* TASK
Only a number is expected: how many lines in the entries that follow contain the word "Literature"?

=-=-=-=-=

import Summits.QuantumFields.YangMills.Theorems.UnitScaleTiltProp7FrameResponseCombSU2T3
import Summits.QuantumFields.YangMills.Theorems.UnitScaleTiltProp7FrameResponseSU2T3
import Summits.QuantumFields.YangMills.Theorems.UnitScaleTiltProp7LegLemmaQTw
import Summits.QuantumFields.YangMills.Theorems.UnitScaleTiltProp7CurvedLandauRowA
import HarnessLib

/-!
# Route `UnitScaleTilt`, crux K1 «MinimiserStabilityRegPr» (stmt-QuantumFields-19200), route-R E′ architecture (A′)-on-Σ, P-A2-COMB route (β) (★p1 g17 WORD 23 (b)) — the displayed row
# (RL) of px18 g3's (β-ii) BCH door: **THE LINEAR PART OF THE COMB–SYM DIFFERENCE IS THE COARSE GAUGE DERIVATIVE OF THE FRAME-RESPONSE DIFFERENCE**, and that difference is `𝔰𝔲(2)`-valued

Cell `ym3-torus`, D-0154 (3c) twin-width seat `ym-routeR-w2` (gen 8), 2026-08-29 (offer 04:09Z to px18 g3's (β-ii) plan 03:57:25Z «(RL) … ★routeR-w2 g8 `r` letters ∕ ✓LEG §3 + ✓LEG-COMB»).
THEOREMS ONLY (0 `def`, 0 `sorry`); `--supports stmt-QuantumFields-19200 --as helper`, count-neutral.  YM₃ on T³ is a ladder rung (R3), not the Clay problem; nothing here claims
the stub, the crux, `hcoS`, E′, EX, d = 4 or the mass gap.

WHY.  Route (β) writes the COMB chart remainder as the SYMMETRIC one plus a frame-ratio correction: `U̿^{tw}(A)(c) = g(c₋)·U̿^{twS}(A)(c)·Ad_{D(W)(c)}(g(c₊)⁻¹)` with `g = w^{−1}·w^{S}`
(✓`Prop7CombSymConjugation.dbarTw_eq_conj_dbarTwS`), so `C − C^{S} = [mlog(…) − Y] − [(Q^{tw} − Q^{twS})A]` (✓`CmapTw_sub_CmapTwS_eq`), and the BCH door needs the LINEAR PART
`(Q^{tw} − Q^{twS})A` in closed form.  The two P-A1 LEGs of this lineage give it at once: `Q^{tw}A ĉ = Q A (bondShift ĉ) − D_W̄(r_c A)(ĉ)` (✓`Prop7LegLemmaQTw.QTw_apply_eq_trueLinIter_
sub_coarseGauge_T3`) and `Q^{twS}A ĉ = Q A (bondShift ĉ) − D_W̄(r_s A)(ĉ)` (✓`Prop7QSymEqTrueLinIter.QTwS_apply_eq_trueLinIter_sub_coarseGauge`), for ANY recursion family `Q` — one exists
(✓`Prop7CurvedLandauRowA.exists_trueLinIter_family`), so the family drops out: `(Q^{tw} − Q^{twS})A ĉ = D_W̄((r_s − r_c)A)(ĉ) = (r_s − r_c)(ĉ₋)A − W̄(ĉ)·(r_s − r_c)(ĉ₊)A·W̄(ĉ)ᴴ`
(px18's `ℓ₁ ĉ + ℓ₂ ĉ`, `Dg(0) = r_s − r_c`).  Both responses are `𝔰𝔲(2)`-valued on `𝔰𝔲(2)`-valued directions (✓F0-COMB `combFrameResponse_mem_skewAdjoint_trace_zero`; px21's
✓`Prop7FrameResponseSU2.frameResponse_skew_traceless` at base `A₁ := 0`, where `w^{S}_0 = 1`), hence so is their difference.

WHAT IS PROVED (ns `…Theorems.Prop7CombSymLinearPart`; T³, `SU(2)`; `RegPr F n K ε₀ W`, `10¹²L³ε₀ ≤ 1`, which contains the LEGs' `10¹⁰L⁶ε₀ ≤ 1` and F0-COMB's `10⁷L³ε₀ ≤ 1`).
* §1 `ten7_of_ten12` (window arithmetic).
* §2 ★★ `QTw_sub_QTwS_apply_eq` — the (RL) identity, FAMILY-FREE.
* §3 ★ `symFrameResponse_mem_skewAdjoint_trace_zero` (px21's brick at `A₁ := 0`, in `skewAdjoint` letters) · ★★ `frameResponseDiff_mem_skewAdjoint_trace_zero` — `(r_s − r_c)(y)A ∈ 𝔰𝔲(2)`.
HONEST SCOPE.  Algebra over landed theorems; no estimate; nothing of print asserted.

References: T. Bałaban, CMP 98 (1985) 17–51 [Balaban1985Averaging] ((87)–(92) p.31, (97) p.32, (125)–(127) p.36); CMP 99 (1985) 389–434 [Balaban1985BackgroundPropagators]
((3.14)–(3.15) p.393); CMP 102 (1985) 277–309 [Balaban1985Variational] ((44)–(48) p.285, (51) p.286).
-/

set_option autoImplicit false

noncomputable section

open scoped BigOperators Matrix.Norms.L2Operator Matrix Topology

namespace Summit.QuantumFields.YangMills.Theorems.Prop7CombSymLinearPart

open Literature.MathematicalPhysics.QuantumFieldTheory.Balaban1983to89
open Literature.MathematicalPhysics.QuantumFieldTheory.Balaban1983to89.T3ContinuumYM3Torus
open T4Continuum BlockAveraging AveragingRT ExpMeanLog BlockAveragingEMLLinearised BlockAveragingEMLLinearisedBackground BlockAveragingEMLProp2
open T3PrintedRegularMinimiser (RegPr)
open T3LevelShift (bondShift)
open T3PrintedRegularOrbits (sites_eq)
open T3SectALandauChart (eta eta_pos)
open Summit.QuantumFields.YangMills.Theorems.Prop7SymAvgTw (frameTw QTw)
open Summit.QuantumFields.YangMills.Theorems.Prop7SymAvgTwSym (frameTwS QTwS frameTwS_zero)
open Summit.QuantumFields.YangMills.Theorems.Prop7LegLemmaQTw (QTw_apply_eq_trueLinIter_sub_coarseGauge_T3)
open Summit.QuantumFields.YangMills.Theorems.Prop7QSymEqTrueLinIter (QTwS_apply_eq_trueLinIter_sub_coarseGauge)
open Summit.QuantumFields.YangMills.Theorems.Prop7CurvedLandauRowA (exists_trueLinIter_family)
open Summit.QuantumFields.YangMills.Theorems.Prop7FrameResponseCombSU2 (combFrameResponse_mem_skewAdjoint_trace_zero)
open Summit.QuantumFields.YangMills.Theorems.Prop7FrameResponseSU2 (frameResponse_skew_traceless)

variable (F : T3Family) {n K : ℕ} (h : n ≤ K)

/-! ## §1 Window arithmetic -/

/-- `10¹²L³ε₀ ≤ 1 ⟹ 10⁷L³ε₀ ≤ 1` (F0-COMB's window inside the LEG-TwS window; the LEGs' `10¹⁰L⁶ε₀ ≤ 1` is independent and stays a hypothesis). [folklore] -/
theorem ten7_of_ten12 {ε₀ : ℝ} (hε₀ : 0 ≤ ε₀) (hε12 : 10 ^ 12 * (F.L : ℝ) ^ 3 * ε₀ ≤ 1) : 10 ^ 7 * (F.L : ℝ) ^ 3 * ε₀ ≤ 1 := by
  have h0 : 0 ≤ (F.L : ℝ) ^ 3 * ε₀ := by positivity
  nlinarith

/-! ## §2 ★★ (RL): the linear part of the comb–sym difference, family-free -/

/-- ★★ **(RL) — THE LINEAR PART OF THE COMB–SYM DIFFERENCE IS THE COARSE GAUGE DERIVATIVE OF THE FRAME-RESPONSE DIFFERENCE**: at a printed-regular `W` (`RegPr F n K ε₀ W`,
`10¹⁰L⁶ε₀ ≤ 1`, `10¹²L³ε₀ ≤ 1`), for every bondwise skew-adjoint traceless `A` and every comparison bond `ĉ`,
`QTw W A ĉ − QTwS W A ĉ = (r_s(ĉ₋)A − r_c(ĉ₋)A) − W̄(ĉ)·(r_s(ĉ₊)A − r_c(ĉ₊)A)·W̄(ĉ)ᴴ`, `r_c(y)A = fderiv ℂ (A ↦ ↑(frameTw W A y)) 0 A`, `r_s(y)A = fderiv ℂ (A ↦ ↑(frameTwS W A y)) 0 A`,
`W̄(ĉ) = W̄^{(K−n)}(bondShift ĉ)` — the two LEGs subtracted; the recursion family `Q` (any; one exists) cancels.
[cite: Balaban1985Averaging, (125)-(127) p.36, (89)-(92) p.31, (97) p.32; Balaban1985BackgroundPropagators, (3.14)-(3.15) p.393; Balaban1985Variational, (44)-(48) p.285] -/
theorem QTw_sub_QTwS_apply_eq {ε₀ : ℝ} (hε₀ : 0 < ε₀) (hε : 10 ^ 10 * (F.L : ℝ) ^ 6 * ε₀ ≤ 1) (hε12 : 10 ^ 12 * (F.L : ℝ) ^ 3 * ε₀ ≤ 1)
    (W : GaugeField (F.P K) 0 (Matrix.specialUnitaryGroup (Fin 2) ℂ)) (hreg : RegPr F n K ε₀ W)
    (A : PBond (F.P K) 0 → Matrix (Fin 2) (Fin 2) ℂ) (hA : ∀ b, A b ∈ skewAdjoint (Matrix (Fin 2) (Fin 2) ℂ)) (htr : ∀ b, (A b).trace = 0)
    (c : PBond (F.P n) 0) :
    QTw F n K h W A c - QTwS F n K h W A c
      = (fderiv ℂ (fun A : PBond (F.P K) 0 → Matrix (Fin 2) (Fin 2) ℂ => ((frameTwS F n K h W A c.src : (Matrix (Fin 2) (Fin 2) ℂ)ˣ) : Matrix (Fin 2) (Fin 2) ℂ)) 0 A
          - fderiv ℂ (fun A : PBond (F.P K) 0 → Matrix (Fin 2) (Fin 2) ℂ => ((frameTw F n K h W A c.src : (Matrix (Fin 2) (Fin 2) ℂ)ˣ) : Matrix (Fin 2) (Fin 2) ℂ)) 0 A)
        - ((Averaging.iter (fun i => blockAvg (P := F.P K) (j := i) (expMeanLogSU (n := Fin 2))) (K - n) W (bondShift (sites_eq F n K h) c) :
              Matrix.specialUnitaryGroup (Fin 2) ℂ) : Matrix (Fin 2) (Fin 2) ℂ)
          * (fderiv ℂ (fun A : PBond (F.P K) 0 → Matrix (Fin 2) (Fin 2) ℂ => ((frameTwS F n K h W A c.tgt : (Matrix (Fin 2) (Fin 2) ℂ)ˣ) : Matrix (Fin 2) (Fin 2) ℂ)) 0 A
              - fderiv ℂ (fun A : PBond (F.P K) 0 → Matrix (Fin 2) (Fin 2) ℂ => ((frameTw F n K h W A c.tgt : (Matrix (Fin 2) (Fin 2) ℂ)ˣ) : Matrix (Fin 2) (Fin 2) ℂ)) 0 A)
          * star ((Averaging.iter (fun i => blockAvg (P := F.P K) (j := i) (expMeanLogSU (n := Fin 2))) (K - n) W (bondShift (sites_eq F n K h) c) :
              Matrix.specialUnitaryGroup (Fin 2) ℂ) : Matrix (Fin 2) (Fin 2) ℂ) := by
  obtain ⟨Q, hQ0, hQs⟩ := exists_trueLinIter_family (P := F.P K) W
  rw [QTw_apply_eq_trueLinIter_sub_coarseGauge_T3 F h hε₀ hε W hreg Q hQ0 hQs A hA htr c,
    QTwS_apply_eq_trueLinIter_sub_coarseGauge F h hε₀ hε hε12 W hreg Q hQ0 hQs A hA htr c]
  noncomm_ring

/-! ## §3 The frame-response difference is `𝔰𝔲(2)`-valued -/

/-- ★ **THE SYMMETRIC FRAME RESPONSE AT THE ORIGIN IS `𝔰𝔲(2)`-VALUED** — px21's ✓`Prop7FrameResponseSU2.frameResponse_skew_traceless` at base `A₁ := 0` (`w^{S}_0 = 1`, so the right
trivialisation is trivial), in `skewAdjoint` letters: for `W ∈ 𝔘_k(ε₀)` (`10¹²L³ε₀ ≤ 1`) and bondwise skew-adjoint traceless `A`, `fderiv ℂ (A ↦ ↑(frameTwS W A y)) 0 A ∈ skewAdjoint ∧ tr = 0`.
[cite: Balaban1985Averaging, (97) p.32, (87)-(92) p.31; Balaban1985Variational, (51) p.286] -/
theorem symFrameResponse_mem_skewAdjoint_trace_zero {ε₀ : ℝ} (hε₀ : 0 < ε₀) (hε12 : 10 ^ 12 * (F.L : ℝ) ^ 3 * ε₀ ≤ 1)
    (W : GaugeField (F.P K) 0 (Matrix.specialUnitaryGroup (Fin 2) ℂ)) (hreg : RegPr F n K ε₀ W)
    {A : PBond (F.P K) 0 → Matrix (Fin 2) (Fin 2) ℂ} (hA : ∀ b, A b ∈ skewAdjoint (Matrix (Fin 2) (Fin 2) ℂ)) (htr : ∀ b, (A b).trace = 0) (y : Site (F.P n) 0) :
    fderiv ℂ (fun A : PBond (F.P K) 0 → Matrix (Fin 2) (Fin 2) ℂ => ((frameTwS F n K h W A y : (Matrix (Fin 2) (Fin 2) ℂ)ˣ) : Matrix (Fin 2) (Fin 2) ℂ)) 0 A
        ∈ skewAdjoint (Matrix (Fin 2) (Fin 2) ℂ) ∧
      Matrix.trace (fderiv ℂ (fun A : PBond (F.P K) 0 → Matrix (Fin 2) (Fin 2) ℂ => ((frameTwS F n K h W A y : (Matrix (Fin 2) (Fin 2) ℂ)ˣ) : Matrix (Fin 2) (Fin 2) ℂ)) 0 A) = 0 := by
  -- the radius `e := (10⁹L²)⁻¹` of px21's brick, with `‖0‖ < e·η`
  have hL0 : (0 : ℝ) < (F.L : ℝ) := by exact_mod_cast F.hL.2.le.trans_lt' (by norm_num)
  set e : ℝ := (10 ^ 9 * (F.L : ℝ) ^ 2)⁻¹ with he_def
  have he : 0 < e := by rw [he_def]; positivity
  have hWe : 10 ^ 9 * (F.L : ℝ) ^ 2 * e ≤ 1 := by
    rw [he_def, mul_inv_cancel₀ (by positivity)]
  have hA0 : ‖(0 : PBond (F.P K) 0 → Matrix (Fin 2) (Fin 2) ℂ)‖ < e * eta F n K := by
    rw [norm_zero]; exact mul_pos he (eta_pos F n K)
  have hAR : ∀ b, star (A b) = -A b ∧ (A b).trace = 0 := fun b => ⟨(skewAdjoint.mem_iff).1 (hA b), htr b⟩
  have h0R : ∀ b, star ((0 : PBond (F.P K) 0 → Matrix (Fin 2) (Fin 2) ℂ) b) = -(0 : PBond (F.P K) 0 → Matrix (Fin 2) (Fin 2) ℂ) b ∧
      ((0 : PBond (F.P K) 0 → Matrix (Fin 2) (Fin 2) ℂ) b).trace = 0 := fun b => by simp
  have hb := frameResponse_skew_traceless F h hε₀ he hWe hε12 W hreg hA0 h0R hAR y
  simp only [frameTwS_zero, inv_one, Units.val_one, mul_one] at hb
  exact ⟨(skewAdjoint.mem_iff).2 hb.1, hb.2⟩

/-- ★★ **THE FRAME-RESPONSE DIFFERENCE `(r_s − r_c)(y)A` IS `𝔰𝔲(2)`-VALUED** on `𝔰𝔲(2)`-valued directions (`W ∈ 𝔘_k(ε₀)`, `10¹²L³ε₀ ≤ 1`): §3's symmetric brick minus ✓F0-COMB's comb brick
(`skewAdjoint` is an additive subgroup, `tr` is linear) — px18's `Dg(0)A ∈ 𝔰𝔲(2)`, the reality of (RL)'s gauge parameter.
[cite: Balaban1985Averaging, (97) p.32; Balaban1985Variational, (51) p.286, (123)-(126) pp.296-297] -/
theorem frameResponseDiff_mem_skewAdjoint_trace_zero {ε₀ : ℝ} (hε₀ : 0 < ε₀) (hε12 : 10 ^ 12 * (F.L : ℝ) ^ 3 * ε₀ ≤ 1)
    (W : GaugeField (F.P K) 0 (Matrix.specialUnitaryGroup (Fin 2) ℂ)) (hreg : RegPr F n K ε₀ W)
    {A : PBond (F.P K) 0 → Matrix (Fin 2) (Fin 2) ℂ} (hA : ∀ b, A b ∈ skewAdjoint (Matrix (Fin 2) (Fin 2) ℂ)) (htr : ∀ b, (A b).trace = 0) (y : Site (F.P n) 0) :
    (fderiv ℂ (fun A : PBond (F.P K) 0 → Matrix (Fin 2) (Fin 2) ℂ => ((frameTwS F n K h W A y : (Matrix (Fin 2) (Fin 2) ℂ)ˣ) : Matrix (Fin 2) (Fin 2) ℂ)) 0 A
        - fderiv ℂ (fun A : PBond (F.P K) 0 → Matrix (Fin 2) (Fin 2) ℂ => ((frameTw F n K h W A y : (Matrix (Fin 2) (Fin 2) ℂ)ˣ) : Matrix (Fin 2) (Fin 2) ℂ)) 0 A)
        ∈ skewAdjoint (Matrix (Fin 2) (Fin 2) ℂ) ∧
      Matrix.trace (fderiv ℂ (fun A : PBond (F.P K) 0 → Matrix (Fin 2) (Fin 2) ℂ => ((frameTwS F n K h W A y : (Matrix (Fin 2) (Fin 2) ℂ)ˣ) : Matrix (Fin 2) (Fin 2) ℂ)) 0 A
        - fderiv ℂ (fun A : PBond (F.P K) 0 → Matrix (Fin 2) (Fin 2) ℂ => ((frameTw F n K h W A y : (Matrix (Fin 2) (Fin 2) ℂ)ˣ) : Matrix (Fin 2) (Fin 2) ℂ)) 0 A) = 0 := by
  obtain ⟨hs1, hs2⟩ := symFrameResponse_mem_skewAdjoint_trace_zero F h hε₀ hε12 W hreg hA htr y
  obtain ⟨hc1, hc2⟩ := combFrameResponse_mem_skewAdjoint_trace_zero F h hε₀ (ten7_of_ten12 F hε₀.le hε12) W hreg hA htr y
  exact ⟨(skewAdjoint (Matrix (Fin 2) (Fin 2) ℂ)).sub_mem hs1 hc1, by rw [Matrix.trace_sub, hs2, hc2, sub_zero]⟩

/-! ## §4 (v1.1, pure append) (RL) IN (β-i)'s LETTERS: the conjugation by `D̄₀(ĉ) = descendToGL (bgUnits W) ĉ` (routeR-w4 g15's seam (iii), for px18's `ℓ₂`) -/

open T3SectALandauChart (bgUnits) in
open Summit.QuantumFields.YangMills.Theorems.Prop7SymAvgGL (descendToGL) in
open Summit.QuantumFields.YangMills.Theorems.Prop7QSymEqTrueLinIter (coe_descendToGL_bgUnits coe_descendToGL_bgUnits_inv) in
/-- ★★ **(RL) WITH THE COARSE CONJUGATION READ AS `D̄₀(ĉ)·(…)·D̄₀(ĉ)⁻¹`** — the (β-i)∕(β-ii) doors (✓`Prop7CombSymConjugation`, ✓`Prop7CombSymBCHDoor`) conjugate by the GL descent
`descendToGL F n K h (bgUnits F K W) ĉ` and its inverse, while §2 (from the LEGs) conjugates by `↑(W̄^{(K−n)}(bondShift ĉ))` and its `star`; at a printed-regular `W` these are the same
matrices (✓`Prop7QSymEqTrueLinIter.coe_descendToGL_bgUnits ∕ _inv`, window `10⁷L³ε₀ ≤ 1`).  So, in px18's letters: `QTw W A ĉ − QTwS W A ĉ = ℓ₁ ĉ + ℓ₂ ĉ` with
`ℓ₁ ĉ := (r_s − r_c)(ĉ₋)A` and `ℓ₂ ĉ := −(↑(D̄₀ ĉ)·(r_s − r_c)(ĉ₊)A·↑((D̄₀ ĉ)⁻¹))`.
[cite: Balaban1985Averaging, (125)-(127) p.36, (89)-(92) p.31; Balaban1985BackgroundPropagators, (3.14)-(3.15) p.393; Balaban1987RG1, (0.4) p.253] -/
theorem QTw_sub_QTwS_apply_eq_descendToGL {ε₀ : ℝ} (hε₀ : 0 < ε₀) (hε : 10 ^ 10 * (F.L : ℝ) ^ 6 * ε₀ ≤ 1) (hε12 : 10 ^ 12 * (F.L : ℝ) ^ 3 * ε₀ ≤ 1)
    (W : GaugeField (F.P K) 0 (Matrix.specialUnitaryGroup (Fin 2) ℂ)) (hreg : RegPr F n K ε₀ W)
    (A : PBond (F.P K) 0 → Matrix (Fin 2) (Fin 2) ℂ) (hA : ∀ b, A b ∈ skewAdjoint (Matrix (Fin 2) (Fin 2) ℂ)) (htr : ∀ b, (A b).trace = 0)
    (c : PBond (F.P n) 0) :
    QTw F n K h W A c - QTwS F n K h W A c
      = (fderiv ℂ (fun A : PBond (F.P K) 0 → Matrix (Fin 2) (Fin 2) ℂ => ((frameTwS F n K h W A c.src : (Matrix (Fin 2) (Fin 2) ℂ)ˣ) : Matrix (Fin 2) (Fin 2) ℂ)) 0 A
          - fderiv ℂ (fun A : PBond (F.P K) 0 → Matrix (Fin 2) (Fin 2) ℂ => ((frameTw F n K h W A c.src : (Matrix (Fin 2) (Fin 2) ℂ)ˣ) : Matrix (Fin 2) (Fin 2) ℂ)) 0 A)
        + -(((descendToGL F n K h (bgUnits F K W) c : (Matrix (Fin 2) (Fin 2) ℂ)ˣ) : Matrix (Fin 2) (Fin 2) ℂ)
          * (fderiv ℂ (fun A : PBond (F.P K) 0 → Matrix (Fin 2) (Fin 2) ℂ => ((frameTwS F n K h W A c.tgt : (Matrix (Fin 2) (Fin 2) ℂ)ˣ) : Matrix (Fin 2) (Fin 2) ℂ)) 0 A
              - fderiv ℂ (fun A : PBond (F.P K) 0 → Matrix (Fin 2) (Fin 2) ℂ => ((frameTw F n K h W A c.tgt : (Matrix (Fin 2) (Fin 2) ℂ)ˣ) : Matrix (Fin 2) (Fin 2) ℂ)) 0 A)
          * (((descendToGL F n K h (bgUnits F K W) c)⁻¹ : (Matrix (Fin 2) (Fin 2) ℂ)ˣ) : Matrix (Fin 2) (Fin 2) ℂ)) := by
  have hε7 : 10 ^ 7 * (F.L : ℝ) ^ 3 * ε₀ ≤ 1 := ten7_of_ten12 F hε₀.le hε12
  rw [coe_descendToGL_bgUnits F h hε₀ hε7 W hreg.1 c, coe_descendToGL_bgUnits_inv F h hε₀ hε7 W hreg.1 c,
    QTw_sub_QTwS_apply_eq F h hε₀ hε hε12 W hreg A hA htr c, ← sub_eq_add_neg]

end Summit.QuantumFields.YangMills.Theorems.Prop7CombSymLinearPart

end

=-=-=-=-=

* ANSWER SPACE
2